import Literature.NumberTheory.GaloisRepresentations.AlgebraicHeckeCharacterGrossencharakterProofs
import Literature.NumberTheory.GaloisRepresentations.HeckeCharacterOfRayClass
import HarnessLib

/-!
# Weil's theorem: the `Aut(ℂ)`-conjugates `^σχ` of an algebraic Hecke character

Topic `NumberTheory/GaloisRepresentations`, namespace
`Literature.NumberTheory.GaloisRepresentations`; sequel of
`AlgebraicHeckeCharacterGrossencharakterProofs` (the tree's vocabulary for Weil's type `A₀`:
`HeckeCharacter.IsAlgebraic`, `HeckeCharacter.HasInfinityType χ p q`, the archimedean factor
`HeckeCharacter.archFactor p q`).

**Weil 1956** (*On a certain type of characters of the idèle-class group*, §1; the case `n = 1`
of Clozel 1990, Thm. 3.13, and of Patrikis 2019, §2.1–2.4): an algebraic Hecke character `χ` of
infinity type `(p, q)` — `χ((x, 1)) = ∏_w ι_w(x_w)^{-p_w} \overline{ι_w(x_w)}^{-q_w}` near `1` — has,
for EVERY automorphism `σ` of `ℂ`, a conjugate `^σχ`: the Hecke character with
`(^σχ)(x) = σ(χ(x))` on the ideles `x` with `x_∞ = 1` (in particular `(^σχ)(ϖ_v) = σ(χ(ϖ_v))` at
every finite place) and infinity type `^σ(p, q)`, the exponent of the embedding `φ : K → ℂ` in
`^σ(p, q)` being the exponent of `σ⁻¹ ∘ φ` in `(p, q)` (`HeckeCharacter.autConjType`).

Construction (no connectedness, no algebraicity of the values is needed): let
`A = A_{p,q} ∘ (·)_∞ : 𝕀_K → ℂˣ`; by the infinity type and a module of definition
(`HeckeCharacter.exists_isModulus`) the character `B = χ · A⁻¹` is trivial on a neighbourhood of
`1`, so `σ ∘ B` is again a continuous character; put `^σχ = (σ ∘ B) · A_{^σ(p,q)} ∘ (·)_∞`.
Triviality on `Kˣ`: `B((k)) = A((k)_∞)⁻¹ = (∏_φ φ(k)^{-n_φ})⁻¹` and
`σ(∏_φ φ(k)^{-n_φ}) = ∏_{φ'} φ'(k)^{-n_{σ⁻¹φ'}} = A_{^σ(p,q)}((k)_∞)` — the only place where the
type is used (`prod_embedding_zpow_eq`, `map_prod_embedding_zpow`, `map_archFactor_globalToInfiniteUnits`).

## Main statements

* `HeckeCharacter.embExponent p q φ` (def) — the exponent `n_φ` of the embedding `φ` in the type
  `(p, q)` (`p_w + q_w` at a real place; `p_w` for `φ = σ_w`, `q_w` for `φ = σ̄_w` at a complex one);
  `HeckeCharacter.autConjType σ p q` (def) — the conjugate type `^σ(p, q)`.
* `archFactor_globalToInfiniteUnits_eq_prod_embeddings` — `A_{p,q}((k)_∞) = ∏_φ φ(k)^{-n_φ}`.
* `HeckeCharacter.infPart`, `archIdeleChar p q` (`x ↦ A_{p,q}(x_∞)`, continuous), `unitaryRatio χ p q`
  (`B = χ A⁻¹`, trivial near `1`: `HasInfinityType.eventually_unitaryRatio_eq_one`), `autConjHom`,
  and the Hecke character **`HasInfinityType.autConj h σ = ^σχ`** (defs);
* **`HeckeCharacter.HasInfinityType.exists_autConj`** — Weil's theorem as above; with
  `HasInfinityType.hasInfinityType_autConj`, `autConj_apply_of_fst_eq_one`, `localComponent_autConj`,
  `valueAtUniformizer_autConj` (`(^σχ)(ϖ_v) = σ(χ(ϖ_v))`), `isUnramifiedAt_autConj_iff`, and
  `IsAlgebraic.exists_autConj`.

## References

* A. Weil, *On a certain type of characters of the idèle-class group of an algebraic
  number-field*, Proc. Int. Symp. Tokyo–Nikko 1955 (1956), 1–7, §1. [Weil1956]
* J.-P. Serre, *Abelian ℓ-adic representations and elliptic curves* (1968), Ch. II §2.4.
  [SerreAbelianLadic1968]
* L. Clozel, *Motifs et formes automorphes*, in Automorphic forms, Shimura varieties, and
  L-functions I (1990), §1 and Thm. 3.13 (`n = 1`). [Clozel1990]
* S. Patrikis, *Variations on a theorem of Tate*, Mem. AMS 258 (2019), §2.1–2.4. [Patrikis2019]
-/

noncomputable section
==
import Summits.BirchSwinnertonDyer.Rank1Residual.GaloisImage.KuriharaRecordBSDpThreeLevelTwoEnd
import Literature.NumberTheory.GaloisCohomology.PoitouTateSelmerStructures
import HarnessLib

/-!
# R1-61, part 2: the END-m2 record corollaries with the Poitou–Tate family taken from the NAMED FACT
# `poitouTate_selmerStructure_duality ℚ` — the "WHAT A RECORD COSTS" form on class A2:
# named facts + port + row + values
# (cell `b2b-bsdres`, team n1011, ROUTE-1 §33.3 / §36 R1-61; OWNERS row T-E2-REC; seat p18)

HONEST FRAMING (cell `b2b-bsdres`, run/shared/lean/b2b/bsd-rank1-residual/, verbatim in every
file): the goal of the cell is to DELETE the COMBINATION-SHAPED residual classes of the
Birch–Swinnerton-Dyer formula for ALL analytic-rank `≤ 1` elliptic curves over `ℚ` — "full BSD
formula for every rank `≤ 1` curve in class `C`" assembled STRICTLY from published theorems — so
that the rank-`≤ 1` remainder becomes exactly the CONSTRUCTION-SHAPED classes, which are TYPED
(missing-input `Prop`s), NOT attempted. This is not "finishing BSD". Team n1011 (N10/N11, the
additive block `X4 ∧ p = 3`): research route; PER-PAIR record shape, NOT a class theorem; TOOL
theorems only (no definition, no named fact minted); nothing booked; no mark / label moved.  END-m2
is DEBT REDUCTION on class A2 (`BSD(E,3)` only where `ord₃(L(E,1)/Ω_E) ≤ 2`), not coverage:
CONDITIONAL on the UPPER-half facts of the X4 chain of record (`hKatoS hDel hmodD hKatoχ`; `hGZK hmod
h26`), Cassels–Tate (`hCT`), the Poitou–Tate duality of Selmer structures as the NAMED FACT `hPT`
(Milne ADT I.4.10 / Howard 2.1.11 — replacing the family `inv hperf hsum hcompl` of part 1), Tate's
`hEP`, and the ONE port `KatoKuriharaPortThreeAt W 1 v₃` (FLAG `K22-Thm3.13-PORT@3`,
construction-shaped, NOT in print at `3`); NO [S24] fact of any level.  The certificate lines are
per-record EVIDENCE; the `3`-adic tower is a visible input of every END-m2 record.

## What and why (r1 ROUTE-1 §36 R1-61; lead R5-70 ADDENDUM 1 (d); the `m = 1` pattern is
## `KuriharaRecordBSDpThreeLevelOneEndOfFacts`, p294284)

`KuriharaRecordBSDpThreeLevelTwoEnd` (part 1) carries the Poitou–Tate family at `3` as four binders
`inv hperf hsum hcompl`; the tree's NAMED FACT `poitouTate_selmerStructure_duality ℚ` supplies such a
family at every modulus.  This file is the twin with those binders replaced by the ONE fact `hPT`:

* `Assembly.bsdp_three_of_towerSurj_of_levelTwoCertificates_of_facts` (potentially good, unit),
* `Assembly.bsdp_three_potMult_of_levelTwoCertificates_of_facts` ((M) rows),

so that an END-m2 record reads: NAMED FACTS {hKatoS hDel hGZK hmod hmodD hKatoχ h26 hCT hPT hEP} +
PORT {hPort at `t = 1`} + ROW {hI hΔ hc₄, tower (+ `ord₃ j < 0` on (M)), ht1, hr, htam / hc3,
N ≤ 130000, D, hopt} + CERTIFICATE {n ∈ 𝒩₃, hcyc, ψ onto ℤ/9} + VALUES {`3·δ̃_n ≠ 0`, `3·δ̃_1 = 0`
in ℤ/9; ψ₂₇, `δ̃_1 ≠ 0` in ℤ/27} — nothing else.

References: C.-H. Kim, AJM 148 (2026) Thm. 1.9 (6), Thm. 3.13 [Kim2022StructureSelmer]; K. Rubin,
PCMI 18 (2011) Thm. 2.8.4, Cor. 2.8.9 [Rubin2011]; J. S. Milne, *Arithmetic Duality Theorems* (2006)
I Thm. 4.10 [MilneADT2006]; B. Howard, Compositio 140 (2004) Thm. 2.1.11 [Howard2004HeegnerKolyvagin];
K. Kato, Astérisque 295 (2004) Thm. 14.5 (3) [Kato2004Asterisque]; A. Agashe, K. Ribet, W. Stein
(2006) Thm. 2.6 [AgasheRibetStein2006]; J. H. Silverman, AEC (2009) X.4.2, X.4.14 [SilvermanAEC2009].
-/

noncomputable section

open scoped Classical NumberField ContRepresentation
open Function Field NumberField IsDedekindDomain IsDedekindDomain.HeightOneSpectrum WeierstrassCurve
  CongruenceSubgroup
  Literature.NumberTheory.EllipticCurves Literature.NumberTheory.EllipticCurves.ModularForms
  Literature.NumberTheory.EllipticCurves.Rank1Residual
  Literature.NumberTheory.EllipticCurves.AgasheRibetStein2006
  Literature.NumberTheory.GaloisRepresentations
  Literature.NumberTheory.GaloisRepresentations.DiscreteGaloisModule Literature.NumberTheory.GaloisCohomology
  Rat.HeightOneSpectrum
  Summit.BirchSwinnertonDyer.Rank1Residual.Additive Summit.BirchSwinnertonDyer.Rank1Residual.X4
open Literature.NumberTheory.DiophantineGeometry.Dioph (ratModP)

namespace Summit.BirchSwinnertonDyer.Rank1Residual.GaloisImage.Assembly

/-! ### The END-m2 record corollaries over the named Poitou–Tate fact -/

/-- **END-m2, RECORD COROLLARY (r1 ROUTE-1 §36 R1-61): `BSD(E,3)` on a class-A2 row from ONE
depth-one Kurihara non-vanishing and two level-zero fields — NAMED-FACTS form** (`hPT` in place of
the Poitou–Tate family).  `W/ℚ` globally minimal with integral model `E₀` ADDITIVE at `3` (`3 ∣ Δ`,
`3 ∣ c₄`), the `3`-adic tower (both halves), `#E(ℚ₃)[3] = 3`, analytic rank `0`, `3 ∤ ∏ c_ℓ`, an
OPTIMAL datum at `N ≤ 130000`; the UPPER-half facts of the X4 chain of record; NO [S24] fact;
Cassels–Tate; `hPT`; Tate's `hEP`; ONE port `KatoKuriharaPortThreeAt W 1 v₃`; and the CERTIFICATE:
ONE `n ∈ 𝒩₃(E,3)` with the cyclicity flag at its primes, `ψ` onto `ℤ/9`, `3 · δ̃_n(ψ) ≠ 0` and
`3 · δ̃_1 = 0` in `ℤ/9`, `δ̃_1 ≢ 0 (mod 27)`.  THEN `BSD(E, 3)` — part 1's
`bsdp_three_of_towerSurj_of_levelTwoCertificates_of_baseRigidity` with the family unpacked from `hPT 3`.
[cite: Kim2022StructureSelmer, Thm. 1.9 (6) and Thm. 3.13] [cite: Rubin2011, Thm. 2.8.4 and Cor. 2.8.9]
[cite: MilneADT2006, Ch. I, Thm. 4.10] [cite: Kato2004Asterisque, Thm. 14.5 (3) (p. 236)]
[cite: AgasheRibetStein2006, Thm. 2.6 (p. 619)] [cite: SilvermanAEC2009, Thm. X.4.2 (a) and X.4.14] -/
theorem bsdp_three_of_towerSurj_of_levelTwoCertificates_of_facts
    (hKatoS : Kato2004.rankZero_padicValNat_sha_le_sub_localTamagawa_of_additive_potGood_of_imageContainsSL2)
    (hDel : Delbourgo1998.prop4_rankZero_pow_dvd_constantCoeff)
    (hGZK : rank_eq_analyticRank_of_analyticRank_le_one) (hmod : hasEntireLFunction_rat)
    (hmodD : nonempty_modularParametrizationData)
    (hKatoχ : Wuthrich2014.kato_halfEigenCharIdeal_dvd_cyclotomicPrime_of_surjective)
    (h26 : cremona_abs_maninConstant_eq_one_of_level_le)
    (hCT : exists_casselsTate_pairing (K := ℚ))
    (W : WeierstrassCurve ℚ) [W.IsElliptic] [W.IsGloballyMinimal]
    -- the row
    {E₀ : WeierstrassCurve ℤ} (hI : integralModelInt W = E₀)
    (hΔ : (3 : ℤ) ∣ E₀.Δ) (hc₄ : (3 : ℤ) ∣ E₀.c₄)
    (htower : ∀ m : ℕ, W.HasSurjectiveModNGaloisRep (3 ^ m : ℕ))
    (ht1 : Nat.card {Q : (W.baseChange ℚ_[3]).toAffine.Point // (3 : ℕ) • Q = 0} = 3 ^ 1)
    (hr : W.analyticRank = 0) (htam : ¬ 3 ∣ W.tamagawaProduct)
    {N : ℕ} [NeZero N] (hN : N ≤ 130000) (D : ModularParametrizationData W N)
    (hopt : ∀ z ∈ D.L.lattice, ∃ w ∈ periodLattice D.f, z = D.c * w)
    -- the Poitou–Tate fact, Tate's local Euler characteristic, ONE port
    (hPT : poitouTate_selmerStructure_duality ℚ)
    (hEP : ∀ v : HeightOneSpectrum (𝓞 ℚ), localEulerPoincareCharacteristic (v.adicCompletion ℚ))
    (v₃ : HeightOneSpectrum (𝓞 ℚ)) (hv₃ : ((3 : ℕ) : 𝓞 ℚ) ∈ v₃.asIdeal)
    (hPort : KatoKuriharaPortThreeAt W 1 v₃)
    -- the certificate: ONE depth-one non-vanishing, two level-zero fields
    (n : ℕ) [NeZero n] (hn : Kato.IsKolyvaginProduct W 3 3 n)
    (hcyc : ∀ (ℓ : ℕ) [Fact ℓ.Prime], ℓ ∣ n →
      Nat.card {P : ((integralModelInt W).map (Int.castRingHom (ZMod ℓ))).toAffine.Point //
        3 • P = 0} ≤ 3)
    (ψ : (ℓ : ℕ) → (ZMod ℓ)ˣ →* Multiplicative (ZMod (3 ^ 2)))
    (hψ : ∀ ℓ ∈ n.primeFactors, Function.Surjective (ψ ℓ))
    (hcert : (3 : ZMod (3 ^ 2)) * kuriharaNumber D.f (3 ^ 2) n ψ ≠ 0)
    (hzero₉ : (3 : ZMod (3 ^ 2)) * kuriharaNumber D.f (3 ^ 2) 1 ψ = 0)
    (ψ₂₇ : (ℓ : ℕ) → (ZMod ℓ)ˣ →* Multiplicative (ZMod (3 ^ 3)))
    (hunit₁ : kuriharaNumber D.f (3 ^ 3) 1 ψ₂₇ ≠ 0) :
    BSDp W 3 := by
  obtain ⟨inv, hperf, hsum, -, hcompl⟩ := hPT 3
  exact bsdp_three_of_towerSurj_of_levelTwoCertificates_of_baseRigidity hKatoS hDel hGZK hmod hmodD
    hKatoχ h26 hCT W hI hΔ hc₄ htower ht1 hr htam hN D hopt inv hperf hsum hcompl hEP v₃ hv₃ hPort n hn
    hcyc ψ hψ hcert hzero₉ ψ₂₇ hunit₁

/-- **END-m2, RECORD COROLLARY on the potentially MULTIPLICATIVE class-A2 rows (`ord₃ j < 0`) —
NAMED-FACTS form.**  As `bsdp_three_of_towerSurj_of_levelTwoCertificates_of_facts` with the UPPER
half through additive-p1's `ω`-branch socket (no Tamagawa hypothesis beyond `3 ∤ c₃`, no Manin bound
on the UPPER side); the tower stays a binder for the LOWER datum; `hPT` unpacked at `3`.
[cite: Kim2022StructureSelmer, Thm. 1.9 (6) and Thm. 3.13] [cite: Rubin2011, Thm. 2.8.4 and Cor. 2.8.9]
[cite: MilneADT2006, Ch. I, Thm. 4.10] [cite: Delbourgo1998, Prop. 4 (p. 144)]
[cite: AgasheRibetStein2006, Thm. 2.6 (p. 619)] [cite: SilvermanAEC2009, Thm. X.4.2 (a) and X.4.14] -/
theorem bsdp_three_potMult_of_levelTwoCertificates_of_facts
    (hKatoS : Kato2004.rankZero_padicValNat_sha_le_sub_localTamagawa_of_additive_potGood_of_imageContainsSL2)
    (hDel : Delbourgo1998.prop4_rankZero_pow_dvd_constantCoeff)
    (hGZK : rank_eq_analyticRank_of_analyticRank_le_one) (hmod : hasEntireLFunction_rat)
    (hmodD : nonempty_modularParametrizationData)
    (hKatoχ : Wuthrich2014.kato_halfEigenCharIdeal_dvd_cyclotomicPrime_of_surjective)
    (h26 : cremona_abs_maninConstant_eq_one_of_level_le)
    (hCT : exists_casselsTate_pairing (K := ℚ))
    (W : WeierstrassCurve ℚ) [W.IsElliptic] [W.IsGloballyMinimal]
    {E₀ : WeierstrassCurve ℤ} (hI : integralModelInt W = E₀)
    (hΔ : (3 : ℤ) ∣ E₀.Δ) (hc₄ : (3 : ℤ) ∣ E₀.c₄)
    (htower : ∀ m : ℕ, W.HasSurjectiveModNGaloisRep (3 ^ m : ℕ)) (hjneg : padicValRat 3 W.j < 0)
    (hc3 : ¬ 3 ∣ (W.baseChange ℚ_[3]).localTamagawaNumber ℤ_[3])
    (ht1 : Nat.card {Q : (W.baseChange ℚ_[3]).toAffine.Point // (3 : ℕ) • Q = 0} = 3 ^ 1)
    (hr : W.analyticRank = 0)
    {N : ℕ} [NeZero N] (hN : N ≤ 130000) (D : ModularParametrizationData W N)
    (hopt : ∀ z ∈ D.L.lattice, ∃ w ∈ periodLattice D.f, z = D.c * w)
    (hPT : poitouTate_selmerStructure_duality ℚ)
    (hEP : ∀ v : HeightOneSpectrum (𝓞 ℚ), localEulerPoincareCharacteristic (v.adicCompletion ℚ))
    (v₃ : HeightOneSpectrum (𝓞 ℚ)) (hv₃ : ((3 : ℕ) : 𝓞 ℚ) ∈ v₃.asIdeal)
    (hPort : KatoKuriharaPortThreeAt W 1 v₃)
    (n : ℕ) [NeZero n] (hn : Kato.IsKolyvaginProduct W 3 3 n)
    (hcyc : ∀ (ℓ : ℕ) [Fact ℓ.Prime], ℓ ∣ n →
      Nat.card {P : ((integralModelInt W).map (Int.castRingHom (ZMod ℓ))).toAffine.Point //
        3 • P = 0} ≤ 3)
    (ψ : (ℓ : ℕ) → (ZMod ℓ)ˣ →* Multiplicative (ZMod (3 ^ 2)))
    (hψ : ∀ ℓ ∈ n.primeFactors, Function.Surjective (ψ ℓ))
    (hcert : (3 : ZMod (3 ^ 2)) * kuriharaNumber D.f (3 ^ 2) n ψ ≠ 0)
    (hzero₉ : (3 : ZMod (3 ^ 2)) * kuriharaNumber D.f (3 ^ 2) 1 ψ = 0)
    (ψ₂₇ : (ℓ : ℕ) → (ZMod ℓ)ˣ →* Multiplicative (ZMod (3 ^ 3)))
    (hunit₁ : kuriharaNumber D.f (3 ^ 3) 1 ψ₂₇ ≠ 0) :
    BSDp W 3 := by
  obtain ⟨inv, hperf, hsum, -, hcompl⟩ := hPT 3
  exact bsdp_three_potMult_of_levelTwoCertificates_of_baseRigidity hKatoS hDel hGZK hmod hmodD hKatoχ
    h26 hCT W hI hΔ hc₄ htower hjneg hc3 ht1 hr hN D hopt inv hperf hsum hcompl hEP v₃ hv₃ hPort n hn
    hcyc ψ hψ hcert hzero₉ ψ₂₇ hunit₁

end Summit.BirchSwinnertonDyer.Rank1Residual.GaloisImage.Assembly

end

[Your objective] State in a single number how many lines in the data include the word "tree".

[Exercise response] 2